[INSTRUCTIONS TO FOLLOW] In the material below, find each line that contains the word "shape" and copy it.

[MATERIAL PROVIDED]

import Summits.Ventures.PackingBounds.Configurations.CL17Pairs
import Summits.Ventures.PackingBounds.Kissing.DimensionSeventeen

/-!
# Cohn–Li in dimension `17`, V: `κ(17) ≥ 5730` in Lean

Framing: lottery ticket; floor = certified bounds/negative ranges. Venture `PackingBounds` (cell
`pub-packcert`, seat `pub-packcert-energy`).

The five parts of `cl17Int ⊂ ℤ²⁴` (`CL17Count.lean`) are disjoint (they have `2, 8, 6, 0, 16` nonzero cells), so
`|cl17Int| = 480 + 3840 + 1024 + 2 + 384 = 5730`; every vector has norm `72` and distinct vectors have
`ip ≤ 36` (`CL17Pairs.lean`).
They lie in the `17`-dimensional subspace `{y₁₆ = y₁₇, y₁₈ = ⋯ = y₂₃ = 0}` of `ℝ²⁴`; scaling by `1/√72` and
transferring (`Config.exists_transfer_orthogonal` with the `7` normals `e₁₆ − e₁₇, e₁₈, …, e₂₃`) gives
**a kissing configuration of `5730` unit vectors in `ℝ¹⁷`**: `κ(17) ≥ 5730` (Cohn–Li 2024, Theorem 1.1 — the
record lower bound in dimension `17` at the time of writing), here a kernel-checked theorem
(`exists_kissing_5730`); with the cell's Delsarte LP certificate, `5730 ≤ κ(17) ≤ 12218`.

## References
* H. Cohn, A. Li, *Improved kissing numbers in seventeen through twenty-one dimensions*, arXiv:2411.04916 (2024), Thm. 1.1, §3. [`CohnLi2024`]
* J. H. Conway, N. J. A. Sloane, *Sphere Packings, Lattices and Groups*, Ch. 1 Table 1.2. [`ConwaySloane1999`]
-/

namespace Summit.Ventures.PackingBounds.Config.CL17

open Finset Leech Golay

/-! ### Disjointness by the number of nonzero cells, and the total -/

/-- Number of nonzero cells: shape `A` has `2`. -/
theorem nz_setA {x : Fin 24 → ℤ} (hx : x ∈ setA) : (cells.filter fun j => x j ≠ 0).card = 2 := by
  obtain ⟨k, l, a, b, ⟨hkl, hl⟩, rfl⟩ := mem_setA.mp hx
  rw [aV, card_nz_pvec (pair_sub (lt_trans hkl hl) hl) _ (by norm_num), Finset.card_pair (ne_of_lt hkl)]

/-- Number of nonzero cells: shape `B` has `8`. -/
theorem nz_setB {x : Fin 24 → ℤ} (hx : x ∈ setB) : (cells.filter fun j => x j ≠ 0).card = 8 := by
  obtain ⟨i, v, _, rfl⟩ := mem_setB.mp hx
  rw [card_nz_pvec (supp_w8_sub i) _ (by norm_num), card_supp_w8]

/-- Number of nonzero cells: shape `X` has `6`. -/
theorem nz_setX {x : Fin 24 → ℤ} (hx : x ∈ setX) : (cells.filter fun j => x j ≠ 0).card = 6 := by
  obtain ⟨i, v, _, c, rfl⟩ := mem_setX.mp hx
  rw [card_nz_pvec (supp_x6_sub i) _ (by norm_num), card_supp_x6]

/-- Number of nonzero cells: shape `T` has `0`. -/
theorem nz_setT {x : Fin 24 → ℤ} (hx : x ∈ setT) : (cells.filter fun j => x j ≠ 0).card = 0 := by
  obtain ⟨c, rfl⟩ := mem_setT.mp hx
  rw [Finset.card_eq_zero, Finset.filter_eq_empty_iff]
  intro j hj
  rw [pvec_apply_of_lt _ _ _ _ (mem_cells.mp hj)]
  simp

/-- Number of nonzero cells: shape `D` has `16`. -/
theorem nz_setD {x : Fin 24 → ℤ} (hx : x ∈ setD) : (cells.filter fun j => x j ≠ 0).card = 16 := by
  obtain ⟨p, _, m, _, rfl⟩ := mem_setD.mp hx
  rw [card_nz_pvec subset_rfl _ (by norm_num), card_cells]

/-- Parts with different numbers of nonzero cells are disjoint. -/
theorem disjoint_of_nz {P Q : Finset (Fin 24 → ℤ)} {p q : ℕ} (hpq : p ≠ q)
    (hP : ∀ x ∈ P, (cells.filter fun j => x j ≠ 0).card = p)
    (hQ : ∀ x ∈ Q, (cells.filter fun j => x j ≠ 0).card = q) : Disjoint P Q := by
  rw [Finset.disjoint_left]
  intro x hxP hxQ
  exact hpq ((hP x hxP).symm.trans (hQ x hxQ))

/-- **`|cl17Int| = 480 + 3840 + 1024 + 2 + 384 = 5730`.** -/
theorem card_cl17Int : cl17Int.card = 5730 := by
  have hAB : Disjoint setA setB := disjoint_of_nz (by norm_num) (fun x => nz_setA) (fun x => nz_setB)
  have h2 : Disjoint (setA ∪ setB) setX := by
    rw [disjoint_union_left]
    exact ⟨disjoint_of_nz (by norm_num) (fun x => nz_setA) (fun x => nz_setX),
      disjoint_of_nz (by norm_num) (fun x => nz_setB) (fun x => nz_setX)⟩
  have h3 : Disjoint (setA ∪ setB ∪ setX) setT := by
    rw [disjoint_union_left, disjoint_union_left]
    exact ⟨⟨disjoint_of_nz (by norm_num) (fun x => nz_setA) (fun x => nz_setT),
      disjoint_of_nz (by norm_num) (fun x => nz_setB) (fun x => nz_setT)⟩,
      disjoint_of_nz (by norm_num) (fun x => nz_setX) (fun x => nz_setT)⟩
  have h4 : Disjoint (setA ∪ setB ∪ setX ∪ setT) setD := by
    rw [disjoint_union_left, disjoint_union_left, disjoint_union_left]
    exact ⟨⟨⟨disjoint_of_nz (by norm_num) (fun x => nz_setA) (fun x => nz_setD),
      disjoint_of_nz (by norm_num) (fun x => nz_setB) (fun x => nz_setD)⟩,
      disjoint_of_nz (by norm_num) (fun x => nz_setX) (fun x => nz_setD)⟩,
      disjoint_of_nz (by norm_num) (fun x => nz_setT) (fun x => nz_setD)⟩
  rw [cl17Int, card_union_of_disjoint h4, card_union_of_disjoint h3, card_union_of_disjoint h2,
    card_union_of_disjoint hAB, card_setA, card_setB, card_setX, card_setT, card_setD]

/-! ### Norms -/

/-- Every vector of the configuration has norm `72`. -/
theorem ip_self_of_mem {x : Fin 24 → ℤ} (hx : x ∈ cl17Int) : ip x x = 72 := by
  rcases mem_cl17Int hx with hx | hx | hx | hx | hx
  · obtain ⟨k, l, a, b, ⟨hkl, hl⟩, rfl⟩ := mem_setA.mp hx
    rw [aV, ip_pvec_self (pair_sub (lt_trans hkl hl) hl), card_pair (ne_of_lt hkl)]; norm_num
  · obtain ⟨i, v, _, rfl⟩ := mem_setB.mp hx
    rw [ip_pvec_self (supp_w8_sub i), card_supp_w8]; norm_num
  · obtain ⟨i, v, _, c, rfl⟩ := mem_setX.mp hx
    rw [ip_pvec_self (supp_x6_sub i), card_supp_x6]
    rcases sgn_cases c with h | h <;> rw [h] <;> norm_num
  · obtain ⟨c, rfl⟩ := mem_setT.mp hx
    rw [ip_pvec_self (Finset.empty_subset _), Finset.card_empty]
    rcases sgn_cases c with h | h <;> rw [h] <;> norm_num
  · obtain ⟨p, _, m, _, rfl⟩ := mem_setD.mp hx
    rw [ip_pvec_self subset_rfl, card_cells]
    rcases sgn_cases (decide (6 ≤ p)) with h | h <;> rw [h] <;> norm_num

/-- Every vector of the configuration is a pattern vector on cells. -/
theorem exists_pvec_of_mem {x : Fin 24 → ℤ} (hx : x ∈ cl17Int) :
    ∃ S : Finset (Fin 24), ∃ f : Fin 24 → Bool, ∃ a e : ℤ, S ⊆ cells ∧ x = pvec S f a e := by
  rcases mem_cl17Int hx with hx | hx | hx | hx | hx
  · obtain ⟨k, l, a, b, ⟨hkl, hl⟩, rfl⟩ := mem_setA.mp hx
    exact ⟨_, _, _, _, pair_sub (lt_trans hkl hl) hl, rfl⟩
  · obtain ⟨i, v, _, rfl⟩ := mem_setB.mp hx; exact ⟨_, _, _, _, supp_w8_sub i, rfl⟩
  · obtain ⟨i, v, _, c, rfl⟩ := mem_setX.mp hx; exact ⟨_, _, _, _, supp_x6_sub i, rfl⟩
  · obtain ⟨c, rfl⟩ := mem_setT.mp hx; exact ⟨_, _, _, _, Finset.empty_subset _, rfl⟩
  · obtain ⟨p, _, m, _, rfl⟩ := mem_setD.mp hx; exact ⟨_, _, _, _, subset_rfl, rfl⟩

/-- The two axis coordinates agree. -/
theorem apply_16_eq_17 {x : Fin 24 → ℤ} (hx : x ∈ cl17Int) : x 16 = x 17 := by
  obtain ⟨S, f, a, e, hS, rfl⟩ := exists_pvec_of_mem hx
  exact pvec_apply_16_eq_17 hS f a e

/-- The configuration vanishes beyond coordinate `17`. -/
theorem apply_eq_zero_of_ge {x : Fin 24 → ℤ} (hx : x ∈ cl17Int) {j : Fin 24} (hj : 18 ≤ j.val) : x j = 0 := by
  obtain ⟨S, f, a, e, hS, rfl⟩ := exists_pvec_of_mem hx
  exact pvec_apply_ge hS f a e hj

/-! ### The configuration in `ℝ²⁴` and its transfer to `ℝ¹⁷` -/

/-- **The Cohn–Li `17`-dimensional kissing configuration**, normalised, inside `ℝ²⁴`.
[cite: CohnLi2024, Thm. 1.1, §3] -/
noncomputable def cl17 : Finset (EuclideanSpace ℝ (Fin 24)) := cl17Int.image (toE 72)

/-- `|cl17| = 5730`. -/
theorem card_cl17 : cl17.card = 5730 := by
  rw [cl17, card_image_of_injective _ (toE_injective (by norm_num)), card_cl17Int]

/-- Unit vectors. -/
theorem norm_cl17 : ∀ p ∈ cl17, ‖p‖ = 1 := by
  intro p hp
  obtain ⟨x, hx, rfl⟩ := mem_image.mp hp
  exact norm_toE (by norm_num) (by rw [ip_self_of_mem hx]; norm_num)

/-- Pairwise inner products `≤ 1/2`. -/
theorem inner_cl17 : ∀ a ∈ cl17, ∀ b ∈ cl17, a ≠ b → inner ℝ a b ≤ 1 / 2 := by
  intro a ha b hb hab
  obtain ⟨x, hx, rfl⟩ := mem_image.mp ha
  obtain ⟨y, hy, rfl⟩ := mem_image.mp hb
  have hxy : x ≠ y := fun h => hab (by rw [h])
  rw [inner_toE (by norm_num), div_le_iff₀ (by norm_num)]
  have h : (ip x y : ℝ) ≤ 36 := by exact_mod_cast ip_le_of_mem hx hy hxy
  linarith

/-- The `7` normals cutting out the `17`-dimensional subspace `{y₁₆ = y₁₇, y₁₈ = ⋯ = y₂₃ = 0}` of `ℝ²⁴`. -/
noncomputable def nrm (i : Fin 7) : EuclideanSpace ℝ (Fin 24) :=
  if i.val = 0 then EuclideanSpace.single ⟨16, by norm_num⟩ 1 - EuclideanSpace.single ⟨17, by norm_num⟩ 1
  else EuclideanSpace.single ⟨17 + i.val, by omega⟩ 1

/-- The configuration is orthogonal to the normals. -/
theorem inner_nrm_cl17 (i : Fin 7) : ∀ p ∈ cl17, inner ℝ (nrm i) p = 0 := by
  intro p hp
  obtain ⟨x, hx, rfl⟩ := mem_image.mp hp
  unfold nrm
  split_ifs with hi
  · rw [inner_sub_left, EuclideanSpace.inner_single_left, EuclideanSpace.inner_single_left, map_one, one_mul,
      one_mul, toE_apply, toE_apply]
    have h : x ⟨16, by norm_num⟩ = x ⟨17, by norm_num⟩ := apply_16_eq_17 hx
    rw [h, sub_self]
  · rw [EuclideanSpace.inner_single_left, map_one, one_mul, toE_apply,
      apply_eq_zero_of_ge hx (j := ⟨17 + i.val, by omega⟩) (show 18 ≤ 17 + i.val by omega)]
    simp

/-- The normals are linearly independent (pairwise orthogonal and nonzero). -/
theorem linearIndependent_nrm : LinearIndependent ℝ nrm := by
  have ho := orthonormal_iff_ite.mp (EuclideanSpace.orthonormal_single (𝕜 := ℝ) (ι := Fin 24))
  apply linearIndependent_of_ne_zero_of_inner_eq_zero
  · intro i h
    by_cases hi : i.val = 0
    · have h16 := congrArg (fun v : EuclideanSpace ℝ (Fin 24) => v ⟨16, by norm_num⟩) h
      simp [nrm, hi] at h16
    · have hj := congrArg (fun v : EuclideanSpace ℝ (Fin 24) => v ⟨17 + i.val, by omega⟩) h
      simp [nrm, hi] at hj
  · intro i j hij
    have hval : i.val ≠ j.val := fun h => hij (Fin.ext h)
    unfold nrm
    by_cases hi : i.val = 0 <;> by_cases hj : j.val = 0
    · exact absurd (hi.trans hj.symm) hval
    · rw [if_pos hi, if_neg hj, inner_sub_left, ho, ho, if_neg (fun h => by have := Fin.mk.inj_iff.mp h; omega),
        if_neg (fun h => by have := Fin.mk.inj_iff.mp h; omega), sub_zero]
    · rw [if_neg hi, if_pos hj, inner_sub_right, ho, ho, if_neg (fun h => by have := Fin.mk.inj_iff.mp h; omega),
        if_neg (fun h => by have := Fin.mk.inj_iff.mp h; omega), sub_zero]
    · rw [if_neg hi, if_neg hj, ho, if_neg (fun h => hval (by have := Fin.mk.inj_iff.mp h; omega))]

/-! ### The theorems -/

/-- **`κ(17) ≥ 5730`** (Cohn–Li 2024, Theorem 1.1): a kissing configuration of `5730` unit vectors in `ℝ¹⁷`. -/
theorem exists_kissing_5730 : ∃ C : Finset (EuclideanSpace ℝ (Fin 17)),
    C.card = 5730 ∧ (∀ x ∈ C, ‖x‖ = 1) ∧ (∀ x ∈ C, ∀ y ∈ C, x ≠ y → inner ℝ x y ≤ 1 / 2) := by
  obtain ⟨C', hc, hno, hi, _⟩ := exists_transfer_orthogonal (m := 24) (n := 17) (k := 7) (by norm_num)
    nrm linearIndependent_nrm cl17 (fun x hx i => inner_nrm_cl17 i x hx)
  refine ⟨C', by rw [hc, card_cl17], fun x' hx' => ?_, fun x' hx' y' hy' hne => ?_⟩
  · obtain ⟨x, hx, he⟩ := hno x' hx'
    rw [he]; exact norm_cl17 x hx
  · obtain ⟨x, hx, y, hy, hxy, he⟩ := hi x' hx' y' hy' hne
    rw [he]; exact inner_cl17 x hx y hy hxy

/-- **`5730 ≤ κ(17) ≤ 12218` in Lean** (explicit Cohn–Li configuration; Delsarte LP certificate of the cell). -/
theorem kissing_dim17_bracket :
    (∃ C : Finset (EuclideanSpace ℝ (Fin 17)), C.card = 5730 ∧ (∀ x ∈ C, ‖x‖ = 1) ∧
      (∀ x ∈ C, ∀ y ∈ C, x ≠ y → inner ℝ x y ≤ 1 / 2)) ∧
    ∀ C : Finset (EuclideanSpace ℝ (Fin 17)), (∀ x ∈ C, ‖x‖ = 1) →
      (∀ x ∈ C, ∀ y ∈ C, x ≠ y → inner ℝ x y ≤ 1 / 2) → C.card ≤ 12218 :=
  ⟨exists_kissing_5730, Kissing.kissing_dim17_le_12218⟩

end Summit.Ventures.PackingBounds.Config.CL17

[REPLY]
/-- Number of nonzero cells: shape `A` has `2`. -/
/-- Number of nonzero cells: shape `B` has `8`. -/
/-- Number of nonzero cells: shape `X` has `6`. -/
/-- Number of nonzero cells: shape `T` has `0`. -/
/-- Number of nonzero cells: shape `D` has `16`. -/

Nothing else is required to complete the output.